In 2024, Libertarian Chase Oliver is on more state ballots (47) than Stein (39), including all seven battleground states (Stein is on six of them, all but Nevada). Traditionally Libertarians draw a bit more from Republicans than from Democrats (many of them wouldn’t vote for a major-party candidate in any event). But it’s understandably the Greens who worry Democrats, particularly since Stein is counting on defections from Democratic-leaning voters who are unhappy with the Biden-Harris administration’s support for Israel in its war on Gaza. As the Times of Israel reported last month, there are signs Stein’s strategy is working to some extent with Muslim voters:
“A Council on American-Islamic Relations poll released this month showed that in Michigan, home to a large Arab American community, 40 percent of Muslim voters backed the Green Party’s Stein. Republican candidate Donald Trump got 18% with Harris, who is US President Joe Biden’s vice president, trailing at 12%.
“Stein, a Jewish anti-Israel activist, also leads Harris among Muslims in Arizona and Wisconsin, battleground states with sizable Muslim populations where Biden defeated Trump in 2020 by slim margins.”
It’s also worth noting that Stein chose a Muslim (and Black) running mate in California professor Butch Ware.
Any comparisons of her 2024 campaign with her past spoiler role should come with the important observation that non-major-party voting is likely to be much smaller this year than it was in 2016, when fully 5.7 percent of presidential voters opted for someone other than Trump or Clinton. The non-major-party vote dropped to 1.9 percent — a third of the 2016 percentage — in 2020. Earlier this year it looked like independent candidate Robert F. Kennedy Jr. would push the non-major-party vote even higher than it was eight years ago.

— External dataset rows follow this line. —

/-- **Weak-* compactness of vanishing-viscosity Leray–Hopf sequences** (DiPerna–Majda 1987, §1
Theorem, p. 668, with Theorem 1, p. 672 — "If `{v^ε}` is an arbitrary family of functions whose `L²`
norm … is uniformly bounded, then `{v^ε}` contains a sequence …" — and §5, (5.2), p. 687;
Buckmaster–Vicol 2019, §8): unforced Leray–Hopf solutions `u_m` on `T^d × [0,T)` with viscosities
`ν_m ≥ 0` and data of uniformly bounded kinetic energy `E(u₀^m) ≤ C` are bounded in `L^∞(0,T; L²)`
by `2C` (`IsLerayHopfOn.lintegral_enorm_sq_le_ofReal`), hence along a subsequence converge weak-*
(`Torus.TendstoWeakStar`) to a field `u` with measurable space–time lift and `∫₀ᵀ∫ ‖u‖² < ∞`
(`FunctionSpaces.Torus.exists_strictMono_weakLimit_inner_of_lintegral_sq_le`, test fields being
square integrable, `IsSpaceTimeTest.aestronglyMeasurable_and_lintegral_lt_top`).
[cite: DiPernaMajda1987, §1 Theorem (p. 668) and §5 (5.2) (p. 687)] -/
theorem exists_strictMono_tendstoWeakStar_of_isLerayHopfOn {T : ℝ} {νseq : ℕ → ℝ}
    {useq : ℕ → ℝ → UnitAddTorus d → EuclideanSpace ℝ d}
    {u₀seq : ℕ → UnitAddTorus d → EuclideanSpace ℝ d}
    (hν : ∀ m, 0 ≤ νseq m) (hLH : ∀ m, IsLerayHopfOn T (νseq m) 0 (u₀seq m) (useq m))
    (hE : ∃ C : ℝ, ∀ m, FunctionSpaces.Torus.kineticEnergy (u₀seq m) ≤ C) :
    ∃ φ : ℕ → ℕ, StrictMono φ ∧ ∃ u : ℝ → UnitAddTorus d → EuclideanSpace ℝ d,
      AEStronglyMeasurable (FunctionSpaces.Torus.stLift u) (volume.restrict (Ioo 0 T ×ˢ univ)) ∧
      (∫⁻ t in Ioo 0 T, ∫⁻ x, ‖u t x‖ₑ ^ 2 < ∞) ∧
      TendstoWeakStar (useq ∘ φ) u T := by
  obtain ⟨C, hC⟩ := hE
  -- the uniform `L^∞_t L²_x` bound from the energy inequality
  have hb : ∀ m, ∀ᵐ t ∂(volume.restrict (Ioo 0 T)),
      ∫⁻ x, ‖useq m t x‖ₑ ^ 2 ≤ ((2 * C).toNNReal : ℝ≥0) := by
    intro m
    filter_upwards [ae_restrict_mem measurableSet_Ioo] with t ht
    calc ∫⁻ x, ‖useq m t x‖ₑ ^ 2
        ≤ ENNReal.ofReal (2 * FunctionSpaces.Torus.kineticEnergy (u₀seq m)) :=
          (hLH m).lintegral_enorm_sq_le_ofReal (hν m) (Ioo_subset_Icc_self ht)
      _ ≤ ENNReal.ofReal (2 * C) := ENNReal.ofReal_le_ofReal (by linarith [hC m])
      _ = ((2 * C).toNNReal : ℝ≥0) := rfl
  have hm : ∀ m, AEStronglyMeasurable (FunctionSpaces.Torus.stLift (useq m))
      (volume.restrict (Ioo 0 T ×ˢ univ)) := fun m => (hLH m).weak.1
  obtain ⟨φ, hφ, u, hum, hu2, hconv⟩ :=
    FunctionSpaces.Torus.exists_strictMono_weakLimit_inner_of_lintegral_sq_le hm hb
  refine ⟨φ, hφ, u, hum, hu2, ⟨(2 * C).toNNReal, fun m => hb (φ m)⟩, fun ψ hψ => ?_⟩
  obtain ⟨hψm, hψ2⟩ := hψ.isSpaceTimeTest.aestronglyMeasurable_and_lintegral_lt_top
  exact hconv ψ hψm hψ2

end Literature.Analysis.FluidPDE.Torus

/-! ## The discharge -/

namespace Literature.Analysis.FluidPDE

variable {d : Type*} [Fintype d] [DecidableEq d] {T : ℝ} {νseq : ℕ → ℝ}
  {useq : ℕ → ℝ → UnitAddTorus d → EuclideanSpace ℝ d}
  {u₀seq : ℕ → UnitAddTorus d → EuclideanSpace ℝ d}

/-- **turb.S20, discharged** (DiPerna–Majda 1987, §1 Theorem and §5, (5.2)–(5.3) with Prop. 5.1
— the weak-* / dissipation-measure part; Buckmaster–Vicol 2019, §8): the named fact
`tendstoWeakStar_compact` holds. Bounded-energy unforced Leray–Hopf families with `ν_m > 0` are
bounded in `L^∞_t L²_x`, so a subsequence converges weak-* to some `u`
(`Torus.exists_strictMono_tendstoWeakStar_of_isLerayHopfOn`, Banach–Alaoglu); along a further
subsequence — which keeps the weak-* limit — the dissipation measures `ν_m|∇u_m|² dx dt` converge
weakly to a finite measure `D` (`Torus.TendstoWeakStar.exists_subseq_isDissipationMeasureOf_holds`,
Prokhorov). The hypothesis `ν_m → 0` is carried by the fact but not needed for compactness.
[cite: DiPernaMajda1987, §1 Theorem and §5, (5.2)–(5.3) with Prop. 5.1 (weak-* / dissipation-measure part only)] -/
theorem tendstoWeakStar_compact_holds :
    tendstoWeakStar_compact (T := T) (νseq := νseq) (useq := useq) (u₀seq := u₀seq) := by
  intro hν _ hLH hE
  obtain ⟨φ, hφ, u, -, -, hconv⟩ :=
    Torus.exists_strictMono_tendstoWeakStar_of_isLerayHopfOn (fun m => (hν m).le) hLH hE
  obtain ⟨C, hC⟩ := hE
  obtain ⟨χ, hχ, hconv', D, hD⟩ :=
    Torus.TendstoWeakStar.exists_subseq_isDissipationMeasureOf_holds hconv
      (fun m => (hν (φ m)).le) (fun m => hLH (φ m)) ⟨C, fun m => hC (φ m)⟩
  exact ⟨φ ∘ χ, hφ.comp hχ, u, D, hconv', hD⟩

end Literature.Analysis.FluidPDE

But then Joe Biden’s withdrawal from the race, which reduced the “double-hater” vote unhappy with both major-party candidates, followed by Kennedy’s withdrawal and endorsement of Trump showed that particular threat evaporating. Despite his efforts to fold his candidacy into Trump’s in the battleground states, Kennedy is still on the ballot in Michigan and Wisconsin, though it’s anybody’s guess how many voters will exercise that zombie option and who will benefit. Another independent candidate, Cornel West, stayed in the race, but he’s struggled with both funding and ballot access; he’s not on the ballot in Arizona, Georgia, Nevada, or Pennsylvania, and he’s competing with Stein for left-bent voters unhappy with Kamala Harris. Unsurprisingly, Republican operatives have helped both Stein and West in their ballot-access efforts.

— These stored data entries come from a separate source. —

/-- ★★★ **THE CRITICALITY TRANSFER `hcritT` AT CURVE-CRITICALITY, MODULO A GAUGE RETRACTION.**  Data as in w1's `exists_localChart_at_baseField` (one base field): a real datum
`Q₀` and a configuration `U₀` ON ITS FIBRE, both guarded below `k`; a slice `S ≤ (PBond P 0 → ℂ³)`; the complex action `a` and the logarithmic datum coordinates `Φ₀` on the slice,
characterised pointwise.  DISPLAYED: the gauge retraction `hπ` — near `(0, ↑Q₀)`, for a slice point `w.1` whose chart image `U′` lies on the fibre of `Q′` (`↑Q′ = w.2`), every
curve `γ` through `U′`, differentiable at `0` as bond matrices and eventually on that fibre, is carried by a curve `X : ℝ → S`, differentiable at `0`, `X 0 = w.1`, whose chart
images are, for small times, `SU(2)` fields `V t` with THE SAME ACTION as `γ t` and still on the fibre (print: the residual-gauge move into `Ax_k(𝔅_k, U₀)`, (16)–(18), with the
invariance of (5) and of (3)).  CONCLUSION — the `hcritT` binder of `exists_localChart_at_baseField` with `Crit Q′ U′ :=` «every fibre curve through `U′` is critical for the
Wilson action» (n07-e's `Node00.IsCritOnFibre` currency): LAGRANGE criticality on the slice ⟹ CURVE criticality on the fibre. [cite: Balaban1985Variational, Thm 1 p.279, (4) p.278, (16)–(18) p.280, Sect. F p.300, Sect. G p.305; Balaban1985RegularSpaces, (1.19) p.79; Balaban1988Convergent, (2.10)–(2.12) p.256] -/
theorem hcritT_curve_of_gaugeRetraction (𝔹 : DetSet P) (k : ℕ) {Q₀ U₀ : GaugeField P 0 SU2}
    (hsbQ : SmallBelow (fun j => blockAvg (P := P) (j := j) expMeanLogSU) k Q₀)
    (hsbU : SmallBelow (fun j => blockAvg (P := P) (j := j) expMeanLogSU) k U₀)
    (hU₀ : AgreeOn 𝔹 (avgFamily (fun j => blockAvg (P := P) (j := j) expMeanLogSU) U₀) (avgFamily (fun j => blockAvg (P := P) (j := j) expMeanLogSU) Q₀))
    -- the gauge slice
    (S : Submodule ℂ (VecField P 0 (EuclideanSpace ℂ (Fin 3))))
    -- the action and the constraint coordinates on the slice, characterised pointwise
    (a : S → ℂ)
    (ha : ∀ X : S, a X = ∑ p : Plaq P 0, (1 - (expMulC (X : VecField P 0 (EuclideanSpace ℂ (Fin 3))) (coeField U₀) ⟨p.src, p.μ⟩ *
      expMulC (X : VecField P 0 (EuclideanSpace ℂ (Fin 3))) (coeField U₀) ⟨p.src.shift p.μ, p.ν⟩ *
      Matrix.adjugate (expMulC (X : VecField P 0 (EuclideanSpace ℂ (Fin 3))) (coeField U₀) ⟨p.src.shift p.ν, p.μ⟩) *
      Matrix.adjugate (expMulC (X : VecField P 0 (EuclideanSpace ℂ (Fin 3))) (coeField U₀) ⟨p.src, p.ν⟩)).trace / 2))
    (Φ₀ : S → Fin (constrCard 𝔹 k) → EuclideanSpace ℂ (Fin 3))
    (hΦ₀ : ∀ (X : S) i, Φ₀ X i = logCoordC (star ((avgFamily (fun j => blockAvg (P := P) (j := j) expMeanLogSU) Q₀ ((constrEnum 𝔹 k).symm i).1
      ((constrEnum 𝔹 k).symm i).2.1 : SU2) : Matrix (Fin 2) (Fin 2) ℂ) *
      iterMh ((constrEnum 𝔹 k).symm i).1 (expMulC (X : VecField P 0 (EuclideanSpace ℂ (Fin 3))) (coeField U₀)) ((constrEnum 𝔹 k).symm i).2.1))
    -- DISPLAYED: the gauge retraction of fibre curves into the slice chart ([15] (16)–(18): axial gauge by the residual group (4))
    (hπ : ∀ᶠ w in 𝓝 ((0 : S), coeField Q₀), ∀ U' Q' : GaugeField P 0 SU2,
      expMulC (w.1 : VecField P 0 (EuclideanSpace ℂ (Fin 3))) (coeField U₀) = coeField U' → coeField Q' = w.2 →
        AgreeOn 𝔹 (avgFamily (fun j => blockAvg (P := P) (j := j) expMeanLogSU) U') (avgFamily (fun j => blockAvg (P := P) (j := j) expMeanLogSU) Q') →
        ∀ γ : ℝ → GaugeField P 0 SU2, γ 0 = U' →
          DifferentiableAt ℝ (fun (t : ℝ) (b : PBond P 0) => ((γ t b : SU2) : Matrix (Fin 2) (Fin 2) ℂ)) 0 →
          (∀ᶠ t in 𝓝 (0 : ℝ), AgreeOn 𝔹 (avgFamily (fun j => blockAvg (P := P) (j := j) expMeanLogSU) (γ t))
            (avgFamily (fun j => blockAvg (P := P) (j := j) expMeanLogSU) Q')) →
          ∃ X : ℝ → S, X 0 = w.1 ∧ DifferentiableAt ℝ X 0 ∧
            ∀ᶠ t in 𝓝 (0 : ℝ), ∃ V : GaugeField P 0 SU2,
              expMulC (X t : VecField P 0 (EuclideanSpace ℂ (Fin 3))) (coeField U₀) = coeField V ∧
              wilsonAction4 V = wilsonAction4 (γ t) ∧
              AgreeOn 𝔹 (avgFamily (fun j => blockAvg (P := P) (j := j) expMeanLogSU) V) (avgFamily (fun j => blockAvg (P := P) (j := j) expMeanLogSU) Q')) :
    ∀ᶠ w in 𝓝 ((0 : S), coeField Q₀), ∀ (U' Q' : GaugeField P 0 SU2) (μ : (Fin (constrCard 𝔹 k) → EuclideanSpace ℂ (Fin 3)) →L[ℂ] ℂ),
      expMulC (w.1 : VecField P 0 (EuclideanSpace ℂ (Fin 3))) (coeField U₀) = coeField U' → coeField Q' = w.2 →
        AgreeOn 𝔹 (avgFamily (fun j => blockAvg (P := P) (j := j) expMeanLogSU) U') (avgFamily (fun j => blockAvg (P := P) (j := j) expMeanLogSU) Q') →
        fderiv ℂ a w.1 = μ.comp (fderiv ℂ Φ₀ w.1) →
          ∀ γ : ℝ → GaugeField P 0 SU2, γ 0 = U' →
            DifferentiableAt ℝ (fun (t : ℝ) (b : PBond P 0) => ((γ t b : SU2) : Matrix (Fin 2) (Fin 2) ℂ)) 0 →
            (∀ᶠ t in 𝓝 (0 : ℝ), AgreeOn 𝔹 (avgFamily (fun j => blockAvg (P := P) (j := j) expMeanLogSU) (γ t))
              (avgFamily (fun j => blockAvg (P := P) (j := j) expMeanLogSU) Q')) →
            ∀ d : ℝ, HasDerivAt (fun t => wilsonAction4 (γ t)) d 0 → d = 0 := by
  -- abbreviations
  set av : ∀ j, Averaging P j SU2 := fun j => blockAvg (P := P) (j := j) expMeanLogSU with hav
  set W : MSField P SU2 := avgFamily av Q₀ with hW
  -- the datum coordinates `κ` (pointwise), the state chart `χ`
  set κ : (PBond P 0 → Matrix (Fin 2) (Fin 2) ℂ) → Fin (constrCard 𝔹 k) → EuclideanSpace ℂ (Fin 3) := fun Q i =>
    logCoordC (star ((W ((constrEnum 𝔹 k).symm i).1 ((constrEnum 𝔹 k).symm i).2.1 : SU2) : Matrix (Fin 2) (Fin 2) ℂ) *
      iterMh ((constrEnum 𝔹 k).symm i).1 Q ((constrEnum 𝔹 k).symm i).2.1) with hκdef
  have hκ : ∀ Q i, κ Q i = logCoordC (star ((W ((constrEnum 𝔹 k).symm i).1 ((constrEnum 𝔹 k).symm i).2.1 : SU2) : Matrix (Fin 2) (Fin 2) ℂ) *
      iterMh ((constrEnum 𝔹 k).symm i).1 Q ((constrEnum 𝔹 k).symm i).2.1) := fun Q i => rfl
  set χ : S → PBond P 0 → Matrix (Fin 2) (Fin 2) ℂ := fun X => expMulC (X : VecField P 0 (EuclideanSpace ℂ (Fin 3))) (coeField U₀) with hχdef
  have hχ0 : χ 0 = coeField U₀ := by
    show expMulC ((0 : S) : VecField P 0 (EuclideanSpace ℂ (Fin 3))) (coeField U₀) = coeField U₀
    rw [Submodule.coe_zero, expMulC_zero_left]
  have hχan : ∀ X : S, AnalyticAt ℂ χ X := fun X =>
    (analyticAt_expMulC_right (coeField U₀) _).comp (S.subtypeL.analyticAt X)
  have hχt : Tendsto χ (𝓝 0) (𝓝 (coeField U₀)) := by
    have h := (hχan 0).continuousAt.tendsto; rwa [hχ0] at h
  have hΦ₀κ : ∀ X : S, Φ₀ X = κ (χ X) := fun X => funext fun i => by rw [hΦ₀, hκ]
  -- analyticity of `a` everywhere
  have haan : ∀ X : S, AnalyticAt ℂ a X := fun X => by
    have hfun : a = fun X : S => ∑ p : Plaq P 0, (1 - (expMulC (X : VecField P 0 (EuclideanSpace ℂ (Fin 3))) (coeField U₀) ⟨p.src, p.μ⟩ *
        expMulC (X : VecField P 0 (EuclideanSpace ℂ (Fin 3))) (coeField U₀) ⟨p.src.shift p.μ, p.ν⟩ *
        Matrix.adjugate (expMulC (X : VecField P 0 (EuclideanSpace ℂ (Fin 3))) (coeField U₀) ⟨p.src.shift p.ν, p.μ⟩) *
        Matrix.adjugate (expMulC (X : VecField P 0 (EuclideanSpace ℂ (Fin 3))) (coeField U₀) ⟨p.src, p.ν⟩)).trace / 2) := funext ha
    rw [hfun]
    exact (analyticAt_actionSum_expMulC (P := P) (j := 0) (A := fun W => ∑ p : Plaq P 0, (1 - (W ⟨p.src, p.μ⟩ * W ⟨p.src.shift p.μ, p.ν⟩ *
      Matrix.adjugate (W ⟨p.src.shift p.ν, p.μ⟩) * Matrix.adjugate (W ⟨p.src, p.ν⟩)).trace / 2)) (fun _ => rfl) U₀ _).comp (S.subtypeL.analyticAt X)
  -- `κ` is analytic near `↑U₀` (the base state lies on the fibre of `W`), and the guard is open near `↑U₀` and near `↑Q₀`
  have hκan : ∀ᶠ Q in 𝓝 (coeField U₀), AnalyticAt ℂ κ Q := eventually_analyticAt_datumCoord 𝔹 k W κ hκ hsbU hU₀
  have hgU : ∀ᶠ Q in 𝓝 (coeField U₀), ∀ U : GaugeField P 0 SU2, coeField U = Q → SmallBelow av k U := eventually_smallBelow hsbU
  have hgQ : ∀ᶠ Q in 𝓝 (coeField Q₀), ∀ U : GaugeField P 0 SU2, coeField U = Q → SmallBelow av k U := eventually_smallBelow hsbQ
  obtain ⟨O, hOsub, hOopen, hOmem⟩ := _root_.mem_nhds_iff.1 (hκan.and hgU)
  have hXO : ∀ᶠ X in 𝓝 (0 : S), χ X ∈ O := hχt (hOopen.mem_nhds hOmem)
  have h1 : ∀ᶠ w : S × (PBond P 0 → Matrix (Fin 2) (Fin 2) ℂ) in 𝓝 ((0 : S), coeField Q₀), χ w.1 ∈ O := hXO.prod_inl_nhds (coeField Q₀)
  have h2 : ∀ᶠ w : S × (PBond P 0 → Matrix (Fin 2) (Fin 2) ℂ) in 𝓝 ((0 : S), coeField Q₀),
      ∀ U : GaugeField P 0 SU2, coeField U = w.2 → SmallBelow av k U := hgQ.prod_inr_nhds (0 : S)
  filter_upwards [h1, h2, hπ] with w hw1 hw2 hπw U' Q' μ hU' hQ' hagree hlag γ hγ0 hγd hγfib d hd
  -- the retracted curve in the slice
  obtain ⟨X, hX0, hXd, hXev⟩ := hπw U' Q' hU' hQ' hagree γ hγ0 hγd hγfib
  have hsbQ' : SmallBelow av k Q' := hw2 Q' hQ'
  have hX0O : χ (X 0) ∈ O := by rw [hX0]; exact hw1
  have hXtO : ∀ᶠ t in 𝓝 (0 : ℝ), χ (X t) ∈ O :=
    ((hχan (X 0)).continuousAt.tendsto.comp hXd.continuousAt) (hOopen.mem_nhds hX0O)
  -- the constraint coordinates are constant along the retracted curve (every `V t` lies on the fibre of `Q′`)
  have hconst : ∀ᶠ t in 𝓝 (0 : ℝ), Φ₀ (X t) = κ (coeField Q') := by
    filter_upwards [hXev, hXtO] with t ht htO
    obtain ⟨V, hXV, -, hVfib⟩ := ht
    have hXV' : χ (X t) = coeField V := hXV
    have hsbV : SmallBelow av k V := (hOsub htO).2 V hXV'.symm
    rw [hΦ₀κ, hXV']
    exact datumCoord_eq_of_agreeOn 𝔹 k W κ hκ hsbV hsbQ' hVfib
  have hconst0 : ∀ᶠ t in 𝓝 (0 : ℝ), Φ₀ (X t) = Φ₀ (X 0) := by
    have h0 : Φ₀ (X 0) = κ (coeField Q') := hconst.self_of_nhds
    filter_upwards [hconst] with t ht
    rw [ht, h0]
  -- differentiability at `X 0 = w.1` and the Lagrange identity there
  have haD : DifferentiableAt ℂ a (X 0) := (haan _).differentiableAt
  have hΦD : DifferentiableAt ℂ Φ₀ (X 0) := by
    have hfun : Φ₀ = fun X => κ (χ X) := funext hΦ₀κ
    rw [hfun]
    exact ((hOsub hX0O).1.comp (hχan _)).differentiableAt
  have hlag' : fderiv ℂ a (X 0) = μ.comp (fderiv ℂ Φ₀ (X 0)) := by rw [hX0]; exact hlag
  have hcore : HasDerivAt (fun t => a (X t)) 0 0 := hasDerivAt_comp_eq_zero_of_lagrange hXd haD hΦD hlag' hconst0
  -- the action along `γ` is the (real part of the) complex action along the retracted curve
  have hact : ∀ᶠ t in 𝓝 (0 : ℝ), ((wilsonAction4 (γ t) : ℝ) : ℂ) = a (X t) := by
    filter_upwards [hXev] with t ht
    obtain ⟨V, hXV, hAV, -⟩ := ht
    rw [← hAV]
    exact (action_eq_ofReal_wilsonAction4_of_expMulC_eq U₀ S a ha hXV).symm
  exact deriv_eq_zero_of_ofReal_eventuallyEq hcore hact hd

There are some indications that the non-major-party vote will drop even more than it did earlier this year. A new Pew survey shows that only 12 percent of registered voters who express a preference for a minor-party or independent candidate are “extremely motivated to vote,” and only 27 percent of these voters think it “really matters who wins.” These are not people who will be rushing to the polls in a state of excitement.
It’s hard to find a credible recent national poll showing Stein, Oliver, or West with more than one percent of the vote. But a late-September New York Times-Siena poll of Michigan, with its significant Arab-American and Muslim populations, did show Stein with 2 percent of likely voters. In an extremely close race, even small splinter votes can matter, as the experience of 2000 in Florida will eternally remind Democrats. Had that year’s Green Party candidate, Ralph Nader, not appeared on the ballot, it’s pretty likely Al Gore would have been the 43rd president. So anything can happen in what amounts to a presidential jump ball, and you can expect Democrats to continue calling Stein a spoiler while Republicans not-so-quietly wish her well.